Una nuova, importante svolta nelle indagini sulla tragica sparatoria avvenuta a Monreale la scorsa domenica, costata la vita a tre giovani e il ferimento grave di altri due. Nella notte tra sabato e domenica, i Carabinieri del Comando Provinciale di Palermo hanno eseguito un fermo di indiziato di delitto nei confronti di un diciottenne palermitano. Il provvedimento, emesso dalla Procura della Repubblica di Palermo, ipotizza il coinvolgimento del giovane, in concorso con altri, nel reato di strage.
L’accelerazione nell’inchiesta è arrivata nel pomeriggio di sabato, quando i militari dell’Arma hanno localizzato e sequestrato, nel quartiere ZEN di Palermo, il motociclo che si ritiene sia stato utilizzato da una parte del commando entrato in azione a Monreale sette giorni fa. In quell’occasione, furono esplose decine di colpi di pistola contro un gruppo di ragazzi, seminando morte e terrore. Secondo la ricostruzione degli investigatori che stanno lavorando senza sosta sul caso, proprio il diciottenne fermato questa notte sarebbe stato alla guida di quel mezzo durante la micidiale azione di fuoco.

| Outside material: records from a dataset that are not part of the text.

/-- item stmt-ValiantsHypothesis-6309 · support · rank 9 · closed · proved by Summit.ValiantsHypothesis.ValiantsHypothesis.Theorems.CirculantFourierHrubes.hrubesBridge_proof @ cd49fa7ee78d (prover) · by planner
sources: Hrubes2020, paper:galaxy-pdf-8480837716326541740, ChattopadhyayDattaGhosalMukhopadhyay2022
[support] (Hrubes2020 Thm 1, rendered in the tree's models with polynomial overhead) there is an
absolute C such that for every real polynomial f in n variables of degree ≤ d there is ε₀ > 0 with:
for all 0 < ε < ε₀, (1 + Σ x_i)^d + ε f is computed by a plain monotone ℝ≥0-circuit of size ≤
C·(L_ℝ(f) + n + d + 1)³ (print: O(s d² + n log n)). A theorem in print, to be formalised;
load-bearing for the Assembly. [difficulty: L] -/
@[route_item "route-ValiantsHypothesis-CirculantFourier"]
def HrubesBridge : Prop :=
  ∃ C : ℕ, ∀ (n d : ℕ) (f : MvPolynomial (Fin n) ℝ), f.totalDegree ≤ d → ∃ ε₀ : ℝ, 0 < ε₀ ∧ ∀ ε : ℝ, 0 < ε → ε < ε₀ → ∃ (g : MvPolynomial (Fin n) NNReal) (P : Literature.Computability.AlgebraicComplexity.ArithCircuit NNReal (Fin n)), MvPolynomial.map NNReal.toRealHom g = (1 + ∑ i : Fin n, MvPolynomial.X i) ^ d + MvPolynomial.C ε * f ∧ Literature.Barriers.ValiantsHypothesis.IsMonotoneComputation P g ∧ P.size ≤ C * (Literature.Computability.AlgebraicComplexity.complexity f + n + d + 1) ^ 3
/-!
# WINDOW-STENCIL CONDITIONERS ARE COVERING-NATURAL, TRANSLATION-COVARIANT AND LOCAL: a learned weight that is a FIXED readout of the (masked) plaquette features in the `m`-window around the link — a periodic CNN of depth `m` is one — satisfies the hypotheses (ρN), (ρT), (ρL) of the GEN-16 volume-uniformity chain, on every torus and for the whole family of tori at once

HONEST FRAMING: exact (Metropolis-corrected) sampling algorithms for lattice gauge theory;
figures of merit are autocorrelation/cost numbers at stated couplings and volumes; no
continuum-physics claim.

Venture `LatticeQCDFlow` (cell pub-lqcd), topic `Exactness`; FANOUT row 14 (`eng-flowhmc`, engine
`latflow.fthmc`, family B; the learned residual member's conditioner `maps.residual_context_flat` —
per-site features `(Re, Im) tr U_p / N` of the plaquettes at the site, masked to the frozen ones by a
rule reading the site's phase `Σᵢ xᵢ mod w`, the layer's direction and phase — followed by
`flows_jax.nn.cnn_apply`, a periodic CNN of kernel 3 and depth `m`, and `(κ/J) tanh`).  NEW WORK of the
cell over the tree (`GaugeFieldLocality`: neighbourhoods, `plaquetteHolonomy_congr`;
`LatticeCoveringPullback`: `plaquetteHolonomy_pull`, site maps; `SU2WilsonFlowLOTranslation`:
`plaquetteHolonomy_translate`; `LatticeForceVolumeUniform`: `phaseMask_pull`); any link group `G`;
nothing is cited as a fact; no number.  GEN-16 programme: it DISCHARGES the three geometric
hypotheses of `SU2ResidualExactForceVolumeUniform` for a CLASS of conditioners stated VERBATIM (no
definition is introduced):

  `ρ s V e ν t = ψ s e.2 ν t (z ↦ feat s (χ (e.1 + z)) ((μ', ν') ↦ U_{μ'ν'}(V)(e.1 + z)))`,
  `z` ranging over the window `{z : Fin d → ℤ // ∀ i, |z i| ≤ m}`,

with ANY per-site feature map `feat : σ → X → (Fin d → Fin d → G) → Φ` (features of the plaquettes at a
site given its colour — masks included) and ANY readout `ψ : σ → Fin d → Fin d → Fin 2 → (window → Φ) → ℝ`
shared by all sites (weight sharing).  A periodic CNN of depth `m` and kernel 3 evaluated on per-site
features is such a readout (its output at `x` is a fixed function of the features at `x + z`,
`|zᵢ| ≤ m`); so is any composition with a pointwise squash.

* **`stencilConditioner_pull`** — (ρN): for `φ : ZMod L' →+* ZMod L` and colourings `χ' = χ∘σ`,
  `ρ'_s(V∘σ̂)(e') = ρ_s(V)(σ̂ e')` (the SAME `ψ`, `feat` on both tori);
* **`stencilConditioner_translate`** — (ρT): for translations `t` preserving `χ`,
  `ρ_s(W·t)(e) = ρ_s(W)(e + t)`;
* **`stencilConditioner_local`** — (ρL) with receptive radius `m`: if `U, U'` agree on the
  `(r+m+1)`-ball at `x` then `ρ_s(U)(e) = ρ_s(U')(e)` for every `e` with `e.1` `r`-near `x`;
* **`stencilConditioner_family_natural`**, **`stencilConditioner_family_translate`**,
  **`stencilConditioner_family_local`** — the same for the FAMILY `M ↦ ρ^{(M)}` built with the phase
  masks `x ↦ Σᵢ xᵢ mod w` on every torus `w ∣ M`: literally the hypotheses (ρN) (along every
  `ZMod.castHom`, `M ∣ M'`), (ρT) (mask-preserving translations) and (ρL) of
  `su2Residual_exactForce_regular_uniform` / `su2Residual_member_fthmcN_exactForce_uniformlyErgodic_allVolumes`.

NOT CLAIMED: (ρm)/(ρD)/(ρC) (measurability / smoothness of `ψ ∘ feat` — network-side), (ρloc) (needs the
mask to kill every plaquette through an active link — by construction in the engine, not typed here),
(ρκ) (the tanh squash — `SU2ResidualSquash`); that a given checkpoint's preprocessing is of this form;
any number.
-/

noncomputable section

Un elemento chiave è emerso mentre i Carabinieri della Sezione Investigazioni Scientifiche (SIS) stavano eseguendo i rilievi tecnici sul motociclo appena ritrovato. Proprio in quelle ore, il diciottenne ha deciso di presentarsi spontaneamente agli inquirenti, accompagnato dal suo avvocato di fiducia. Dopo essere stato sottoposto a interrogatorio da parte dei Pubblici Ministeri titolari dell’indagine, la Procura ha ritenuto sussistessero i gravi indizi e il pericolo di fuga necessari per emettere il provvedimento di fermo, immediatamente eseguito dai Carabinieri.
Il giovane si trova ora ristretto presso la Casa Circondariale “Pagliarelli” di Palermo. È fondamentale sottolineare, come evidenziato dagli stessi inquirenti, che il diciottenne è al momento considerato unicamente un indiziato di delitto, sebbene sulla base di elementi ritenuti gravi. La sua posizione e le accuse a suo carico dovranno essere attentamente vagliate dall’Autorità Giudiziaria durante l’intero percorso processuale. Come sancito dalla Costituzione, la presunzione di innocenza varrà fino all’eventuale emissione di una sentenza di condanna definitiva e irrevocabile. L’indagine prosegue per identificare tutti i responsabili della strage di Monreale.